Moreover, given the debate prior to passage of the PPACA as to whether it includes taxpayer funding for abortion, the gist or sting of the statements appears to have at least some truth, to be substantially true, or to be subject to differing interpretations. Driehaus vocally opposed the PPACA because of his concerns about federal funding for abortions but he then voted for it anyway despite the absence of his desired language (the Stupak-Pitts Amendment) in the final version. The Executive Order adds language, but is not part of the PPACA and does not alter the statutory text. In fact, debate continues over the meaning and effect of the PPACA.
Due to the low threshold we have here for a finding of "truth," we need not resolve this debate at a higher level of specificity. For SBA List to overcome Driehaus's defamation claim, it is enough that the statements had some truth, were substantially true, or were subject to differing interpretations. Driehaus's own change of position demonstrates that they were….
[2.] For a public official to prove fault, he must satisfy the actual-malice standard; he must prove that the defendant made the statement "with knowledge that it was false or with reckless disregard [for] whether it was false or not." …

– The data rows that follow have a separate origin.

import Literature.Probability.Percolation.ArmSeparationLandingGlue
import Literature.Probability.Percolation.ArmSeparationExtArm
import Literature.Probability.Percolation.ArmSeparationSepInit
import HarnessLib

/-!
# Gluing an outer exit run to the landing zone of `∂Λ_N`

Topic: Probability / Percolation; family `crit-perc`. A brick of the discharge of
`Literature.Probability.Percolation.Nolin2008_twoArm_separation` (Nolin 2008, Thm. 11
[arXiv 0711.4948: Thm. 10]; `ArmSeparation.lean`), landing of the EXTERNAL extremities (mirror
of `ArmSeparationLandingGlue.lean`, which lands the internal ones). The open arm, rerouted along a
ring road of radius `r` outside `Λ_{2M}`, leaves the ring on its side `0` through an exit run of
vertical pieces about the row `t`; four explicit open crossings then land it in the landing zone
of the right side of `∂Λ_N` with its outer free space crossed (the shapes (ii)–(v) of
`sepInitArm`, `ArmSeparationSepInit.lean`):

* `extE2 N r e t W` — the approach tube `[r - e - 1, N - 1] × [t, t + r/64]`, crossed
  horizontally; `extE3 N H` — the connector band `[N - N/8, N - 1] × [-N/2 - N/64, t + r/64]`,
  crossed vertically; `extE4 N`, `extE5 N` — the crossing of the fence line and the thinned outer
  free space at the landing site `z = (N, -N/2)`, as in `sepInitArm`.
* `ext_landing_glue` — **the deterministic gluing**: an open path from a site of norm `n` to the
  entry piece of the ring arc, the open crossings of the arc (containing the exit run), and the
  four crossings give `χ ∈ extOpenArm n N`.

## References

* P. Nolin, *Near-critical percolation in two dimensions*, Electron. J. Probab. 13 (2008), §4.2
  Def. 6–8, §4.3 Prop. 12 (proof), §4.4 [arXiv 0711.4948: Def. 6–8, Prop. 11, Thm. 10]. [Nolin2008]
-/

noncomputable section

open Set

namespace Literature.Probability.Percolation

open LatticeModels Tube

/-! ### The four landing crossings -/

/-- **The approach tube** `[r - e - 1, r - e - 1 + W] × [t, t + r/64]` (with `r - e - 1 + W = N - 1`),
crossed horizontally. [cite: Nolin2008, §4.3 Prop. 12 (proof) (arXiv 0711.4948: Prop. 11)] -/
def extE2 (r e : ℕ) (t : ℤ) (W : ℕ) : Set (SiteConfig (Site 2)) := triHCross ((r : ℤ) - e - 1) t W (r / 64)

/-- **The connector band** `[N - N/8, N - 1] × [-N/2 - N/64, -N/2 - N/64 + H]`, crossed
vertically. [cite: Nolin2008, §4.3 Prop. 12 (proof) (arXiv 0711.4948: Prop. 11)] -/
def extE3 (N H : ℕ) : Set (SiteConfig (Site 2)) :=
  triVCross ((N : ℤ) - (N / 8 : ℕ)) (-((N / 2 : ℕ) : ℤ) - (N / 64 : ℕ)) (N / 8 - 1) H

/-- **The crossing of the fence line** `[N - N/8, N + N/8 - 1] × [-N/2 - N/64 + 1, -N/2]`, crossed
horizontally. [cite: Nolin2008, §4.2 Def. 6 (arXiv 0711.4948)] -/
def extE4 (N : ℕ) : Set (SiteConfig (Site 2)) :=
  triHCross ((N : ℤ) - (N / 8 : ℕ)) (-((N / 2 : ℕ) : ℤ) - (N / 64 : ℕ) + 1) (2 * (N / 8) - 1) (N / 64 - 1)

/-- **The thinned outer free space** `[N + 2, N + N/8 - 1] × [-N/2 - N/64, -N/2 + N/64]`, crossed
vertically. [cite: Nolin2008, §4.2 Def. 6 (arXiv 0711.4948)] -/
def extE5 (N : ℕ) : Set (SiteConfig (Site 2)) :=
  triVCross ((N : ℤ) + 2) (-((N / 2 : ℕ) : ℤ) - (N / 64 : ℕ)) (N / 8 - 3) (2 * (N / 64))

/-- The four landing events are increasing. [folklore] -/
theorem isUpperSet_extE (N r e : ℕ) (t : ℤ) (W H : ℕ) :
    IsUpperSet (extE2 r e t W) ∧ IsUpperSet (extE3 N H) ∧ IsUpperSet (extE4 N) ∧ IsUpperSet (extE5 N) :=
  ⟨isUpperSet_triHCross _ _ _ _, isUpperSet_triVCross _ _ _ _, isUpperSet_triHCross _ _ _ _, isUpperSet_triVCross _ _ _ _⟩

/-- The approach tube lies in the annulus `{n ≤ |v| ≤ N}` (`n + e + 1 ≤ r`, `r - e - 1 + W ≤ N`,
`-N/2 ≤ t`, `t + r/64 ≤ 0`). [folklore] -/
theorem extE2Strip_subset {n N r e W : ℕ} {t : ℤ} (hnr : (n : ℤ) + e + 1 ≤ r) (hW : (r : ℤ) - e - 1 + W ≤ N)
    (htlo : -((N / 2 : ℕ) : ℤ) ≤ t) (hthi : t + (r / 64 : ℕ) ≤ 0) :
    triStrip ((r : ℤ) - e - 1) t W (r / 64) ⊆ triAnnulusSet n N := by
  intro v hv
  rw [mem_triStrip] at hv
  exact ⟨le_triNorm_iff_lin.2 (Or.inl (by omega)), triNorm_le_iff_lin.2 (by omega)⟩

/-- The connector band lies in the annulus (`2n ≤ N`, `-N/2 - N/64 + H ≤ 0`). [folklore] -/
theorem extE3Strip_subset {n N H : ℕ} (hN : 64 ≤ N) (hnN : 2 * n ≤ N) (hH : -((N / 2 : ℕ) : ℤ) - (N / 64 : ℕ) + H ≤ 0) :
    triStrip ((N : ℤ) - (N / 8 : ℕ)) (-((N / 2 : ℕ) : ℤ) - (N / 64 : ℕ)) (N / 8 - 1) H ⊆ triAnnulusSet n N := by
  intro v hv
  rw [mem_triStrip] at hv
  have e : ((N / 8 - 1 : ℕ) : ℤ) = (N / 8 : ℕ) - 1 := by omega
  rw [e] at hv
  exact ⟨le_triNorm_iff_lin.2 (Or.inl (by omega)), triNorm_le_iff_lin.2 (by omega)⟩

/-- The crossing of the fence line lies in the arm region: inside `Λ_N` in the annulus, beyond in
the outer attaching ball (`64 ≤ N`, `2n ≤ N`). [cite: Nolin2008, §4.2 Def. 6 (arXiv 0711.4948)] -/
theorem extE4Strip_subset {n N : ℕ} (hN : 64 ≤ N) (hnN : 2 * n ≤ N) :
    triStrip ((N : ℤ) - (N / 8 : ℕ)) (-((N / 2 : ℕ) : ℤ) - (N / 64 : ℕ) + 1) (2 * (N / 8) - 1) (N / 64 - 1) ⊆
      triAnnulusSet n N ∪ triOpenBall ![(N : ℤ), -((N / 2 : ℕ) : ℤ)] (N / 8) := by
  intro v hv
  rw [mem_triStrip] at hv
  have e : ((2 * (N / 8) - 1 : ℕ) : ℤ) = 2 * (N / 8 : ℕ) - 1 := by omega
  have e' : ((N / 64 - 1 : ℕ) : ℤ) = (N / 64 : ℕ) - 1 := by omega
  rw [e, e'] at hv
  rcases le_or_gt (v 0) (N : ℤ) with h0 | h0
  · refine Or.inl ⟨le_triNorm_iff_lin.2 (Or.inl (by omega)), triNorm_le_iff_lin.2 ?_⟩
    omega
  · refine Or.inr ?_
    rw [mem_triOpenBall, triNorm_lt_iff_lin]
    simp only [Pi.sub_apply, site_mk_apply_zero, site_mk_apply_one]
    omega

/-! ### The gluing -/

/-- **Gluing the outer exit run to the landing zone** (deterministic): from (a) an open path of
`R₁ ⊆ {n ≤ |v| ≤ N} ∪ S̊_{N/8}(z)` from a site `a` of norm `n` to the entry crossing of the ring
arc, (b) open crossings of the tubes of the arc `E :: L` (a chain, all inside the annulus)
containing the exit run `V_{j₀}, …, V_{j₀+d}` of the side `0` of the ring of radius `r`, whose rows
cover `[t, t + r/64]`, and (c) open crossings of `extE2`, `extE3`, `extE4`, `extE5`, the
configuration lies in `extOpenArm n N`, landing at `z = (N, -N/2)`. [cite: Nolin2008, §4.3 Prop. 12 (proof) and §4.4 (arXiv 0711.4948: Prop. 11, Thm. 10, external extremities)] -/
theorem ext_landing_glue {n N : ℕ} {χ : SiteConfig (Site 2)} {a : Site 2} (ha : triNorm a = n)
    {E : Tube} {L : List Tube} (hch : List.IsChain Crosses (E :: L)) {X Y : Tube → Site 2}
    (hXY : ∀ T ∈ E :: L, T.IsCrossing χ (X T) (Y T)) (hLreg : ∀ T ∈ E :: L, T.box ⊆ triAnnulusSet n N)
    {R₁ : Set (Site 2)} (hR₁ : R₁ ⊆ triAnnulusSet n N ∪ triOpenBall ![(N : ℤ), -((N / 2 : ℕ) : ℤ)] (N / 8))
    {Te : Tube} (hTe : Te ∈ E :: L) (P₁ : PathIn triGraph (R₁ ∩ χ) a (X Te))
    {r e s j₀ d : ℕ} (hSL : ∀ T ∈ vchunks r (-(r : ℤ)) e s j₀ (d + 1), T ∈ E :: L)
    {t : ℤ} (hlo : -(r : ℤ) + j₀ * s - e ≤ t) (hhi : t + (r / 64 : ℕ) ≤ -(r : ℤ) + (j₀ + d) * s - e)
    {W H : ℕ} (hW : (r : ℤ) - e - 1 + W = N - 1) (hH : -((N / 2 : ℕ) : ℤ) - (N / 64 : ℕ) + H = t + (r / 64 : ℕ))
    (h2 : χ ∈ extE2 r e t W) (h3 : χ ∈ extE3 N H) (h4 : χ ∈ extE4 N) (h5 : χ ∈ extE5 N)
    (hN : 128 ≤ N) (hnN : 2 * n ≤ N) (hnr : (n : ℤ) + e + 1 ≤ r) (hrN : (r : ℤ) ≤ (N : ℤ) - (N / 8 : ℕ))
    (hreN : (r : ℤ) + e + 1 ≤ N) (htlo : -((N / 2 : ℕ) : ℤ) ≤ t) (hthi : t + (r / 64 : ℕ) ≤ 0) :
    χ ∈ extOpenArm n N := by
  set z : Site 2 := ![(N : ℤ), -((N / 2 : ℕ) : ℤ)] with hz
  have hz1 : z 1 = -((N / 2 : ℕ) : ℤ) := site_mk_apply_one _ _
  have e3 : ((N / 8 - 1 : ℕ) : ℤ) = (N / 8 : ℕ) - 1 := by omega
  have e4 : ((2 * (N / 8) - 1 : ℕ) : ℤ) = 2 * (N / 8 : ℕ) - 1 := by omega
  have e4' : ((N / 64 - 1 : ℕ) : ℤ) = (N / 64 : ℕ) - 1 := by omega
  have e5 : ((N / 8 - 3 : ℕ) : ℤ) = (N / 8 : ℕ) - 3 := by omega
  obtain ⟨hl, hr, hhl, hhr, P2⟩ := h2
  obtain ⟨b₃, t₃, hb₃, ht₃, P3⟩ := h3
  obtain ⟨a₄, e₄, ha₄, he₄, P4⟩ := h4
  obtain ⟨b₅, t₅, hb₅, ht₅, P5⟩ := h5
  have hhr' : hr 0 = (N : ℤ) - 1 := hhr.trans hW
  rw [e4] at he₄
  simp only [Nat.cast_mul, Nat.cast_ofNat] at ht₅
  -- (1) the outer attaching site `u'`: the crossing of the fence line meets the free-space crossing
  obtain ⟨S4, hS4, P4', T4⟩ := P4.exists_support
  obtain ⟨S5, hS5, P5', T5⟩ := P5.exists_support
  obtain ⟨u', huS4, huS5⟩ := exists_mem_of_cross (L := (N : ℤ) + 2) (R := (N : ℤ) + (N / 8 : ℕ) - 1)
    (B := -((N / 2 : ℕ) : ℤ) - (N / 64 : ℕ)) (T := -((N / 2 : ℕ) : ℤ) + (N / 64 : ℕ)) (by omega) (by omega)
    P4' (by omega) (by omega)
    (fun v hv _ _ => by have h := (hS4 hv).1; rw [mem_triStrip, e4, e4'] at h; omega)
    P5' hb₅.le (by omega)
    (fun v hv _ _ => by have h := (hS5 hv).1; rw [mem_triStrip, e5] at h; omega)
  have hS5F : S5 ⊆ sepOuterFence N z ∩ χ := fun v hv => ⟨sepInitArmFence_subset_sepOuterFence (by omega) (hS5 hv).1, (hS5 hv).2⟩
  have hOut : OpenVCrossThrough (sepOuterFence N z) (z 1 - (N / 64 : ℕ)) (z 1 + (N / 64 : ℕ)) χ u' :=
    ⟨b₅, t₅, by rw [hz1, hb₅], by rw [hz1, ht₅]; ring, (T5 u' huS5).mono hS5F,
      ((T5 u' huS5).symm.trans (T5 t₅ P5'.right_mem)).mono hS5F⟩
  -- (2) the exit run, read with the prescribed crossings, meets the approach tube
  obtain ⟨SH, hSH, P2', TH⟩ := P2.exists_support
  have hSHb : ∀ w ∈ SH, t ≤ w 1 ∧ w 1 ≤ t + (r / 64 : ℕ) := fun w hw => by
    have := (hSH hw).1; rw [mem_triStrip] at this; omega
  obtain ⟨L₀, hL₀⟩ := vchunks_eq_cons (r : ℤ) (-(r : ℤ)) e s j₀ d
  have hchSL : List.IsChain Crosses (vPiece r (-(r : ℤ)) e s j₀ :: L₀) := hL₀ ▸ isChain_vchunks _ _ e s j₀ (d + 1)
  have hmemSL : ∀ T ∈ vPiece r (-(r : ℤ)) e s j₀ :: L₀, T ∈ vchunks r (-(r : ℤ)) e s j₀ (d + 1) := fun T hT => hL₀ ▸ hT
  have runs := chain_paths' X Y (vPiece r (-(r : ℤ)) e s j₀) L₀ hchSL (fun T hT => hXY T (hSL T (hmemSL T hT)))
  have hlast : vPiece r (-(r : ℤ)) e s (j₀ + d) ∈ vPiece r (-(r : ℤ)) e s j₀ :: L₀ := by
    rw [← hL₀]; exact List.mem_of_mem_getLast? (by rw [getLast?_vchunks]; rfl)
  have PV := runs _ hlast
  obtain ⟨SV, hSV, PV', TV⟩ := PV.exists_support
  have hX0 : X (vPiece r (-(r : ℤ)) e s j₀) 1 = -(r : ℤ) + j₀ * s - e := by
    have := (hXY _ (hSL _ (hmemSL _ List.mem_cons_self))).1
    exact this.1.trans (by simp only [vPiece])
  have hX1 : X (vPiece r (-(r : ℤ)) e s (j₀ + d)) 1 = -(r : ℤ) + (j₀ + d) * s - e := by
    have := (hXY _ (hSL _ (hmemSL _ hlast))).1
    exact this.1.trans (by simp only [vPiece, Nat.cast_add])
  have hSVb : ∀ w ∈ SV, (r : ℤ) - e ≤ w 0 ∧ w 0 ≤ (r : ℤ) + e := fun w hw => by
    obtain ⟨⟨T, hT, hwT⟩, -⟩ := hSV hw
    have := bounds_of_mem_vchunks (r : ℤ) (-(r : ℤ)) e s (hmemSL T hT) hwT
    exact ⟨this.1, this.2.1⟩
  obtain ⟨v, hvH, hvV⟩ := exists_mem_of_cross (L := (r : ℤ) - e) (R := (r : ℤ) + e) (B := t) (T := t + (r / 64 : ℕ))
    (by omega) (by omega) P2' (by omega) (by rw [hhr']; omega) (fun w hw _ _ => hSHb w hw)
    PV' (by rw [hX0]; exact hlo) (by rw [hX1]; exact hhi) (fun w hw _ _ => hSVb w hw)
  -- (3) along the arc from the entry tube to the exit run
  have PA := (chain_paths' X Y E L hch hXY Te hTe).symm.trans (chain_paths' X Y E L hch hXY _ (hSL _ (hmemSL _ List.mem_cons_self)))
  -- (4) relays: approach tube / connector band / fence line
  have Q2 := PathIn.relay (L := (N : ℤ) - (N / 8 : ℕ)) (R := (N : ℤ) - 1)
    (B := -((N / 2 : ℕ) : ℤ) - (N / 64 : ℕ)) (T := t + (r / 64 : ℕ)) (by omega) (by omega)
    P2 (by omega) hhr'.ge (fun w hw _ _ => by rw [mem_triStrip] at hw; omega)
    P3 hb₃.le (by omega) (fun w hw _ _ => by rw [mem_triStrip, e3] at hw; omega)
  have Q4 := PathIn.relay (L := (N : ℤ) - (N / 8 : ℕ)) (R := (N : ℤ) - 1)
    (B := -((N / 2 : ℕ) : ℤ) - (N / 64 : ℕ)) (T := t + (r / 64 : ℕ)) (by omega) (by omega)
    P4 ha₄.le (by omega) (fun w hw _ _ => by rw [mem_triStrip, e4, e4'] at hw; omega)
    P3 hb₃.le (by omega) (fun w hw _ _ => by rw [mem_triStrip, e3] at hw; omega)
  -- (5) regions
  set R : Set (Site 2) := triAnnulusSet n N ∪ triOpenBall z (N / 8) with hR
  have hann : triAnnulusSet n N ⊆ R := fun w hw => Or.inl hw
  have R2 := extE2Strip_subset (N := N) (W := W) hnr (by omega) htlo hthi
  have R3 := extE3Strip_subset (H := H) (by omega) hnN (by omega)
  have R4 := extE4Strip_subset (n := n) (by omega) hnN
  have hHreg : SH ⊆ R ∩ χ := fun w hw => ⟨hann (R2 (hSH hw).1), (hSH hw).2⟩
  have hVreg : SV ⊆ R ∩ χ := fun w hw => by
    obtain ⟨⟨T, hT, hwT⟩, hwχ⟩ := hSV hw
    exact ⟨hann (hLreg T (hSL T (hmemSL T hT)) hwT), hwχ⟩
  have hAreg : boxAll (E :: L) ∩ χ ⊆ R ∩ χ := by
    rintro w ⟨⟨T, hT, hwT⟩, hwχ⟩; exact ⟨hann (hLreg T hT hwT), hwχ⟩
  have W0 : PathIn triGraph (R ∩ χ) a (X Te) := P₁.mono fun w hw => ⟨hR₁ hw.1, hw.2⟩
  have W1 : PathIn triGraph (R ∩ χ) (X Te) (X (vPiece r (-(r : ℤ)) e s j₀)) := PA.mono hAreg
  have W2 : PathIn triGraph (R ∩ χ) (X (vPiece r (-(r : ℤ)) e s j₀)) v := (TV v hvV).mono hVreg
  have W3 : PathIn triGraph (R ∩ χ) v hl := (TH v hvH).symm.mono hHreg
  have W4 : PathIn triGraph (R ∩ χ) hl b₃ := by
    refine Q2.mono ?_
    rintro w ⟨hw | hw, hwχ⟩
    exacts [⟨hann (R2 hw), hwχ⟩, ⟨hann (R3 hw), hwχ⟩]
  have W5 : PathIn triGraph (R ∩ χ) b₃ a₄ := by
    refine Q4.symm.mono ?_
    rintro w ⟨hw | hw, hwχ⟩
    exacts [⟨R4 hw, hwχ⟩, ⟨hann (R3 hw), hwχ⟩]
  have W6 : PathIn triGraph (R ∩ χ) a₄ u' := (T4 u' huS4).mono fun w hw => ⟨R4 (hS4 hw).1, (hS4 hw).2⟩
  exact ⟨z, u', a, mk_mem_sepLanding N, ha, hOut, (((((W0.trans W1).trans W2).trans W3).trans W4).trans W5).trans W6⟩

end Literature.Probability.Percolation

Even if Driehaus could prove that the PPACA does not include any taxpayer funding of abortion, thus making SBA List's statements actually or technically false, we can find no evidence to support Driehaus's claim that SBA List "knew" the statements were false or "entertained serious doubts as to their truth."Rather, all of the evidence supports a finding that SBA List did then, and does now, believe emphatically that the statements are true: that the PPACA includes taxpayer funding for abortions. Moreover, given that SBA List's mission is "ending all federal funding of abortion," SBA List would have no cause to criticize or campaign against either the PPACA or Driehaus if it did not believe that the PPACA included taxpayer funded abortions. Rather, one would expect SBA List to support an anti-abortion candidate, particularly one who had been as outspoken as Driehaus had been in opposing federal taxpayer funding of abortion.
Driehaus cannot show any basis by which we could find actual malice. Consequently, SBA List is entitled to summary judgment on this defamation claim.